(Data shown)
+ + +
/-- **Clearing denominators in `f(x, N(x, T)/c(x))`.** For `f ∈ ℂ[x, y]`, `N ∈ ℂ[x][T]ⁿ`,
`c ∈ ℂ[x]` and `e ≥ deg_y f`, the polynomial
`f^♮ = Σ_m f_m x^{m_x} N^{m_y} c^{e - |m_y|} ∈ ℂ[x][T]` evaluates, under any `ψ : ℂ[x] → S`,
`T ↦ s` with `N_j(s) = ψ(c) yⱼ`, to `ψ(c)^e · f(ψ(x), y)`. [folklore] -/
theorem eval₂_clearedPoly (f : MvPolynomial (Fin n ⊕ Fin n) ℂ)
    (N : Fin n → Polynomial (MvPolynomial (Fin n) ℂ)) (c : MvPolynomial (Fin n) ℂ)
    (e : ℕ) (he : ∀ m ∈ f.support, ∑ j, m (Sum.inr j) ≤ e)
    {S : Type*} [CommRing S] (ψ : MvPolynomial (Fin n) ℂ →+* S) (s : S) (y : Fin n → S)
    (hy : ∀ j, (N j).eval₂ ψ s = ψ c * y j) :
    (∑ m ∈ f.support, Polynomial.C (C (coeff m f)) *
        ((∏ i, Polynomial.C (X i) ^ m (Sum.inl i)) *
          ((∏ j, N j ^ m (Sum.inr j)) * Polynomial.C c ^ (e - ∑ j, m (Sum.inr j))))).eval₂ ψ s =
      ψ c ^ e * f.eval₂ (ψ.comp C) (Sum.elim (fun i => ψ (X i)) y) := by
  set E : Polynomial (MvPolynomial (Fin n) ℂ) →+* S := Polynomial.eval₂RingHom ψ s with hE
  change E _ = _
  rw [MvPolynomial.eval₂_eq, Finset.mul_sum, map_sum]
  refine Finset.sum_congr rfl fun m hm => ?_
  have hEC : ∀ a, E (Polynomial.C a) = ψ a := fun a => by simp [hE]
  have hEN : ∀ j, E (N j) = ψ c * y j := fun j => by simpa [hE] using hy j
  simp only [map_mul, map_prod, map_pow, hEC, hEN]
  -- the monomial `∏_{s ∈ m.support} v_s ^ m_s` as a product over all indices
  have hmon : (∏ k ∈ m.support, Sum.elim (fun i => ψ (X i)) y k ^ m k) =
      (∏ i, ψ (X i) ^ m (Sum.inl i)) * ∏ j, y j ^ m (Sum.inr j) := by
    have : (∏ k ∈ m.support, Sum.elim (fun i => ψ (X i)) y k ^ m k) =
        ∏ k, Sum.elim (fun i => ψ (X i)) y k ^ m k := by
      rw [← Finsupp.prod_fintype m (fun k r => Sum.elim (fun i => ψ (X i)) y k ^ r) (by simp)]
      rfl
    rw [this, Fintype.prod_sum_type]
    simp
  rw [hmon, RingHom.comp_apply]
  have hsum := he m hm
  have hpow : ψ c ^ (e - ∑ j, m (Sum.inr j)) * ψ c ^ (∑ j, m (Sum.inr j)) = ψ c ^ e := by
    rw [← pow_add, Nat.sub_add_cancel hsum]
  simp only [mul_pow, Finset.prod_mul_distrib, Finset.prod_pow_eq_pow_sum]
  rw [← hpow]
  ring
+ + +
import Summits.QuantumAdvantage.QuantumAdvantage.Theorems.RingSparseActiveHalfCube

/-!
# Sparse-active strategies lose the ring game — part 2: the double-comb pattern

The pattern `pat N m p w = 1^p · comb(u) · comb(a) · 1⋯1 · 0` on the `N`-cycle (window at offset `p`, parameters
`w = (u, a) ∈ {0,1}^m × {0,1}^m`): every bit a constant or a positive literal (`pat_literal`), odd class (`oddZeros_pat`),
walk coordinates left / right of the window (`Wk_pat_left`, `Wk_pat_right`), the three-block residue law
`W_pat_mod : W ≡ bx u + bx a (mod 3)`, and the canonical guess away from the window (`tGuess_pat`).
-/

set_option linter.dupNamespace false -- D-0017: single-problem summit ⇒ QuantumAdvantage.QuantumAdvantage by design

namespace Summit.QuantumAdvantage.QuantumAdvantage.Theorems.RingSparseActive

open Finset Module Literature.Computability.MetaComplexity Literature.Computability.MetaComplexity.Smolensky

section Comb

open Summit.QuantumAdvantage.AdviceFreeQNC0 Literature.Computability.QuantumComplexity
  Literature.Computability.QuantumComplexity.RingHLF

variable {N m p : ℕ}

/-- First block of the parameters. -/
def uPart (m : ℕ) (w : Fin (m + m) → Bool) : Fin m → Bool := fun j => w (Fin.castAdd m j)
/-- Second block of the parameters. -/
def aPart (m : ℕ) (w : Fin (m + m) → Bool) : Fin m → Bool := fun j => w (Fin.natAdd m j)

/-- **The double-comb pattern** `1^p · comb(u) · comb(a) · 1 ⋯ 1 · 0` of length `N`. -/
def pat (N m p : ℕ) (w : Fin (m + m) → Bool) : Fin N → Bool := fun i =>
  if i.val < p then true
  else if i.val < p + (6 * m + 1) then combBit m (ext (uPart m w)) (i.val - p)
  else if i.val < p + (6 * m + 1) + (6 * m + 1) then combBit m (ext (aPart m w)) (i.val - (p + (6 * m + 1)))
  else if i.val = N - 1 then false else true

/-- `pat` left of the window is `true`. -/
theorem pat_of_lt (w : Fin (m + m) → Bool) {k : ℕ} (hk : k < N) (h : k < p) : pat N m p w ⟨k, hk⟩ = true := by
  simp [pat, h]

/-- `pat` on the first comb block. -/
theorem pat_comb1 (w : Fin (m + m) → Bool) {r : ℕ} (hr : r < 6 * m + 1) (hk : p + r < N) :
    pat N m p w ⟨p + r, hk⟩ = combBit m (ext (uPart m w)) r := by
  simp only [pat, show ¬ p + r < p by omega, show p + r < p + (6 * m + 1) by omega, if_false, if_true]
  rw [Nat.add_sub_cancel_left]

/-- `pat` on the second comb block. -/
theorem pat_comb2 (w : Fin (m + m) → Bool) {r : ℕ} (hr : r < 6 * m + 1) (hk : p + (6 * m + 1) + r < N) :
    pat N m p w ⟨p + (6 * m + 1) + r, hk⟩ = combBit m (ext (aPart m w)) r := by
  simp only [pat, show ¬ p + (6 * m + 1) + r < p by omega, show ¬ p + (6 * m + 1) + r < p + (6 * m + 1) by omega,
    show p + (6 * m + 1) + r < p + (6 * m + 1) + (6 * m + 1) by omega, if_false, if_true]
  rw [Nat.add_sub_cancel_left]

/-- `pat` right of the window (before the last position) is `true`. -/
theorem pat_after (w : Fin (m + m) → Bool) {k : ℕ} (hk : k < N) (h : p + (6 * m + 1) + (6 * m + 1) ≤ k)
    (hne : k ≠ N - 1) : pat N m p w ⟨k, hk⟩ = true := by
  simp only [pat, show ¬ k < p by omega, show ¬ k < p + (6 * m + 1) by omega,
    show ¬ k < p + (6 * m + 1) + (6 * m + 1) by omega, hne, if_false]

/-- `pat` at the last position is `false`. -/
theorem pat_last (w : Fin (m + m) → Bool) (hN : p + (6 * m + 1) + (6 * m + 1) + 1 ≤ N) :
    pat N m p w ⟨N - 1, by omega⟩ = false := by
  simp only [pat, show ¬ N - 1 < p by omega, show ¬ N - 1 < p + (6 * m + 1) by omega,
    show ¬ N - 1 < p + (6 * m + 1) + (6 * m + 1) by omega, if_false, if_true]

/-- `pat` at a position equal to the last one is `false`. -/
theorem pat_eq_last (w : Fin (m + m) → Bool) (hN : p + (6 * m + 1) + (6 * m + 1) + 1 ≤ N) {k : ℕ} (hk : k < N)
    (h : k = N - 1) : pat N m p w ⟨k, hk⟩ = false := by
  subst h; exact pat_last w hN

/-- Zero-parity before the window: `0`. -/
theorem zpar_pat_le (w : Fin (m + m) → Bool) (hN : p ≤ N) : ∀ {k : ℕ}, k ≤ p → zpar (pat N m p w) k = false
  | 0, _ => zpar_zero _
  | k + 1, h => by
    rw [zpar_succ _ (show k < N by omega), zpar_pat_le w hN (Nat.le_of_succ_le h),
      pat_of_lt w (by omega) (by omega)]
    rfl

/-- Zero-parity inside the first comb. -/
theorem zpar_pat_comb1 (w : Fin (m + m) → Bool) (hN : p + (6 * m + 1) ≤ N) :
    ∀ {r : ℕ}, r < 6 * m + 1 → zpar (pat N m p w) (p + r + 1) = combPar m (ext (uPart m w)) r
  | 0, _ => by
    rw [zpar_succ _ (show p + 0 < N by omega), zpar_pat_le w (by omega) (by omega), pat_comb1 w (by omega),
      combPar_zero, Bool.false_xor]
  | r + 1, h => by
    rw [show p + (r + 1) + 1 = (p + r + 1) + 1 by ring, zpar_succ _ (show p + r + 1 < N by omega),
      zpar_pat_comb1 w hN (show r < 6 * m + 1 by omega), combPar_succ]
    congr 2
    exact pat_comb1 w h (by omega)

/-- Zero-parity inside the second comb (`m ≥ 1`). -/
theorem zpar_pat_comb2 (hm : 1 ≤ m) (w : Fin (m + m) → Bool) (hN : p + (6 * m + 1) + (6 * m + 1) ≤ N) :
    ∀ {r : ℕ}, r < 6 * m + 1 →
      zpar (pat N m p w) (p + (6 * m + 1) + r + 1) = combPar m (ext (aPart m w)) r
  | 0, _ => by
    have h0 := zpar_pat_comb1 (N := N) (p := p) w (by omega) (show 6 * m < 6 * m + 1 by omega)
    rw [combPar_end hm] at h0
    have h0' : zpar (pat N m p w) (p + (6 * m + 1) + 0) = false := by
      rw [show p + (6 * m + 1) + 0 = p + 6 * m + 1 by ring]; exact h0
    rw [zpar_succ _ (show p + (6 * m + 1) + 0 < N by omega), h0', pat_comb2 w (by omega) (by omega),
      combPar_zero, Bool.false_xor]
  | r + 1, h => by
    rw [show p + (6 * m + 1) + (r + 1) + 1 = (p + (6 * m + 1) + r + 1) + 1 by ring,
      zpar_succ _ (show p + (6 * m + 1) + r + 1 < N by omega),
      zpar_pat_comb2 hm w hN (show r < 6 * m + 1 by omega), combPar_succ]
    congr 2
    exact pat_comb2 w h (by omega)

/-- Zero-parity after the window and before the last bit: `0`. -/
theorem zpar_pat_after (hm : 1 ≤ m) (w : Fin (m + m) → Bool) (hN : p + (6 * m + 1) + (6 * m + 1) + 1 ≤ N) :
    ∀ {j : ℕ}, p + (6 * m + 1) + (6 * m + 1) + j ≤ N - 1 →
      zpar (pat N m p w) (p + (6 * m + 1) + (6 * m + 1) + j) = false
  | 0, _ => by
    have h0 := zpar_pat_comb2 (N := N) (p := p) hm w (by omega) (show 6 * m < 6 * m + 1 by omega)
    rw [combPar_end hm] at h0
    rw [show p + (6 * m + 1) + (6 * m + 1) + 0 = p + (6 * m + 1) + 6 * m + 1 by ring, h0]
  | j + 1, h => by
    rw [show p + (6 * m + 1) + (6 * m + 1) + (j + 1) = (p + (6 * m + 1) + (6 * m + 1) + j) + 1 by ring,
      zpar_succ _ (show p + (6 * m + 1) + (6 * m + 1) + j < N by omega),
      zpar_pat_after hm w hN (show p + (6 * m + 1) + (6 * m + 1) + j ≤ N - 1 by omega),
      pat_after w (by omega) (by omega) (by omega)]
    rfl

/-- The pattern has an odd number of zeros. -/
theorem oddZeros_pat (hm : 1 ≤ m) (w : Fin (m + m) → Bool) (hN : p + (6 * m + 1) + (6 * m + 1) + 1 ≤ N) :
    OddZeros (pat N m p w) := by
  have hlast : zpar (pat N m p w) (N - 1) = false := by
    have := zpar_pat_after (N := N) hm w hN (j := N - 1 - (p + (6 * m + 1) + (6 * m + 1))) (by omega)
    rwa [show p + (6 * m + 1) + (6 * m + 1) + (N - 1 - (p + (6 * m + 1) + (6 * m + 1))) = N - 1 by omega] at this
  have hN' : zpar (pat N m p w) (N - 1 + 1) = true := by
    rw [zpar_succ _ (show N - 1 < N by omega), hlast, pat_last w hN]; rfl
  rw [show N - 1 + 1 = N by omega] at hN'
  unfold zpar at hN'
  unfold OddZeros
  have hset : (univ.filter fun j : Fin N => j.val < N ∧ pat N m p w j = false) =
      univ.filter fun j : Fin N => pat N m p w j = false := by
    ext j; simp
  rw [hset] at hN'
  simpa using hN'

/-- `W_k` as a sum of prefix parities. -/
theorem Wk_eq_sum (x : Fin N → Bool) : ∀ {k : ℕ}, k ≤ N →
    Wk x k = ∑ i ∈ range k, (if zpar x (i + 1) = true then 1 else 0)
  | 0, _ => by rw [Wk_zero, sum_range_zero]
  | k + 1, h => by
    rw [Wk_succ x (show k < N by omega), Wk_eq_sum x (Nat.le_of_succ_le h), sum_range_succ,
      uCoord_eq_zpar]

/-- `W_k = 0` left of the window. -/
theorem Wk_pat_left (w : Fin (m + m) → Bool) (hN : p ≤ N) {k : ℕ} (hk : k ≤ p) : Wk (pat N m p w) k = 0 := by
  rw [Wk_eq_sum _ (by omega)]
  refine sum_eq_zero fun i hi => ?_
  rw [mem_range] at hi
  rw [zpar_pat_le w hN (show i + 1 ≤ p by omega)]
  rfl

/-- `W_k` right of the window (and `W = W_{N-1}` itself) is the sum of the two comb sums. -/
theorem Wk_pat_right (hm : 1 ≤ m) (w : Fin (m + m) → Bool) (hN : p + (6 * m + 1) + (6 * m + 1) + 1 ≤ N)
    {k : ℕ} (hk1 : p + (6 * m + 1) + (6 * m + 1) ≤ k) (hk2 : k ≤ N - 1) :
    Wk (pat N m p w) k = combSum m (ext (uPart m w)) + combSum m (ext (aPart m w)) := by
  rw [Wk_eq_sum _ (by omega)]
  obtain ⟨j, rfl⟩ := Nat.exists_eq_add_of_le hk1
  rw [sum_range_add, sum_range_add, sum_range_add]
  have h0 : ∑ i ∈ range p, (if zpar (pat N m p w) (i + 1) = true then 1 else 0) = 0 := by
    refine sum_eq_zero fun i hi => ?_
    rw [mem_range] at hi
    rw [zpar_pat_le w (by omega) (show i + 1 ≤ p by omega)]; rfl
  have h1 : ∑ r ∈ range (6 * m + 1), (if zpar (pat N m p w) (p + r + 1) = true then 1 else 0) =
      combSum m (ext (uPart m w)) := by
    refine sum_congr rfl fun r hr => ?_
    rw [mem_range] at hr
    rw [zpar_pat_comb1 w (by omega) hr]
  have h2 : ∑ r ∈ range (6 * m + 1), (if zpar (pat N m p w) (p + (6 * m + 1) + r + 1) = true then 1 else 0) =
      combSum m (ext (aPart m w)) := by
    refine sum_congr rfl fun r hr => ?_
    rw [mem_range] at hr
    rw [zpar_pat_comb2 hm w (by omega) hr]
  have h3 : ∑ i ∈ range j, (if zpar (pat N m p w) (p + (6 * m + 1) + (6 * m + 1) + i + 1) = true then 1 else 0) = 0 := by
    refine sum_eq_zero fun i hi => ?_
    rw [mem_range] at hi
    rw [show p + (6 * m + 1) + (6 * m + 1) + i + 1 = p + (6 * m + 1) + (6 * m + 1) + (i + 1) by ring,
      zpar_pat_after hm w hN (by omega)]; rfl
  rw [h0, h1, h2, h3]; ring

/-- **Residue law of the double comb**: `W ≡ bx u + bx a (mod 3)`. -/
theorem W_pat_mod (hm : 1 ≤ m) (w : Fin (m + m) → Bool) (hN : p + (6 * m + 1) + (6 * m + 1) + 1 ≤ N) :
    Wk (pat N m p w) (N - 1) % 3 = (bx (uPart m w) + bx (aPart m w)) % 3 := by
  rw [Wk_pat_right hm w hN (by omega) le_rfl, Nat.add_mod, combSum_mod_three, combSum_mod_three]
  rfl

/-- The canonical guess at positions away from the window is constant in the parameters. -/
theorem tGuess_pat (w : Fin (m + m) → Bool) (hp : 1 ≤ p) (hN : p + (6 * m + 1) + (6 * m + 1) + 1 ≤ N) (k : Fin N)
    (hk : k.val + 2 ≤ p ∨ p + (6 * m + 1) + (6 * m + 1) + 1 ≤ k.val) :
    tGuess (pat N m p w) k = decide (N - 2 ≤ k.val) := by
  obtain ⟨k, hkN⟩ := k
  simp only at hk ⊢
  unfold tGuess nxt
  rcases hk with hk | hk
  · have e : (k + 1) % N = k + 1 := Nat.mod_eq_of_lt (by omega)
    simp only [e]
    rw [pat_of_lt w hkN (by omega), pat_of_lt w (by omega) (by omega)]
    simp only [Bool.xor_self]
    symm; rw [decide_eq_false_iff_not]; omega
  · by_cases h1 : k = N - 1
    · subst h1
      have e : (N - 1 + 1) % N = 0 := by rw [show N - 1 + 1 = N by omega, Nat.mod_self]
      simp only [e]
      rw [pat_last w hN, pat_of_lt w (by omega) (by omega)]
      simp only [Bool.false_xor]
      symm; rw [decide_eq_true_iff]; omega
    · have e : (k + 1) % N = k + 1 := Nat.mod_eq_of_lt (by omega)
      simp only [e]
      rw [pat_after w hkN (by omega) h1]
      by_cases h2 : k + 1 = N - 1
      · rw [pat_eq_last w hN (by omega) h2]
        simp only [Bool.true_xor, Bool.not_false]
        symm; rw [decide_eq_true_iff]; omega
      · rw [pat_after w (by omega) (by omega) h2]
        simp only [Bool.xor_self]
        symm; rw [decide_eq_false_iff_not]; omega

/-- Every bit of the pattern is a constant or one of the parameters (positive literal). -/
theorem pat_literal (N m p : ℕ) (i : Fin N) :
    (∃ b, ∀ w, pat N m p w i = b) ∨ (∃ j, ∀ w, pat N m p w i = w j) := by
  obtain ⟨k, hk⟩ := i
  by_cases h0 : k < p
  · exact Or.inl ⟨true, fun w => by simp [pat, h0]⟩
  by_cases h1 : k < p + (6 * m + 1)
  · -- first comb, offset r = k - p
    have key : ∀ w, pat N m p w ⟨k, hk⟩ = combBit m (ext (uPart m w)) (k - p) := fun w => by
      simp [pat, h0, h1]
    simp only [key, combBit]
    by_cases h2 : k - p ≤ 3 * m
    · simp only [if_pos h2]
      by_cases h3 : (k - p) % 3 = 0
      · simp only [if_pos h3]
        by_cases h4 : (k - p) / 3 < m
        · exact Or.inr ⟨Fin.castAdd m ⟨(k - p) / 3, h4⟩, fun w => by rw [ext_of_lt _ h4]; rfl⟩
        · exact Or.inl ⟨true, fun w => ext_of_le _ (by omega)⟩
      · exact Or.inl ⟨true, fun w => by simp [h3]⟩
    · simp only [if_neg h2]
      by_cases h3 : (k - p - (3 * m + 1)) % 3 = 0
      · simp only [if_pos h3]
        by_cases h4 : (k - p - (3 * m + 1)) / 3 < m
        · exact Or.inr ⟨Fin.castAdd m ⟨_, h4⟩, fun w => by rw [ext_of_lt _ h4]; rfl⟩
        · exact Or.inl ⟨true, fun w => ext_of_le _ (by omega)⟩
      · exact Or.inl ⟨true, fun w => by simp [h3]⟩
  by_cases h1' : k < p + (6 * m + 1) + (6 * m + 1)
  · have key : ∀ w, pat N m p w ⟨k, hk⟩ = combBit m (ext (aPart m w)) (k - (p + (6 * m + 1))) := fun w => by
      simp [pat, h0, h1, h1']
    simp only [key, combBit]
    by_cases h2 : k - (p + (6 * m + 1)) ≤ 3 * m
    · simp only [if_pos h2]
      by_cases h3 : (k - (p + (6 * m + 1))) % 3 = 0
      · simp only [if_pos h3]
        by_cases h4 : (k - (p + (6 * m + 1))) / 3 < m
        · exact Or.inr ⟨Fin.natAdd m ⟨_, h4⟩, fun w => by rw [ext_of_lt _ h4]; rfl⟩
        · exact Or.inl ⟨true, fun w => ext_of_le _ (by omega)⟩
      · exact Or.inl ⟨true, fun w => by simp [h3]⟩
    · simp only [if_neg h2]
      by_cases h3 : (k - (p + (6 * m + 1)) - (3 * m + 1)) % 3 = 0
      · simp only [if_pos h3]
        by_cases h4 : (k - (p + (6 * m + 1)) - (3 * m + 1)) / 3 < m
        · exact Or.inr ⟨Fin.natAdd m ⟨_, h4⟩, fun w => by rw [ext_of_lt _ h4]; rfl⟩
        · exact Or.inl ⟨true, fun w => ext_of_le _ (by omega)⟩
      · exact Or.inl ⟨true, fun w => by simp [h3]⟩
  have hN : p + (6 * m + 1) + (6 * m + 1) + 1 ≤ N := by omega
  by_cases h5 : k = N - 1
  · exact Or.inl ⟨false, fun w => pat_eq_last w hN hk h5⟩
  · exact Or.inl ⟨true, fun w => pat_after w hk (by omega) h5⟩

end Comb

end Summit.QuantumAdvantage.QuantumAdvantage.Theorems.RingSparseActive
+ + +
(Exercise) Find the count of lines in the data above where the string "double" occurs. Provide that number alone.

(Answer space) 3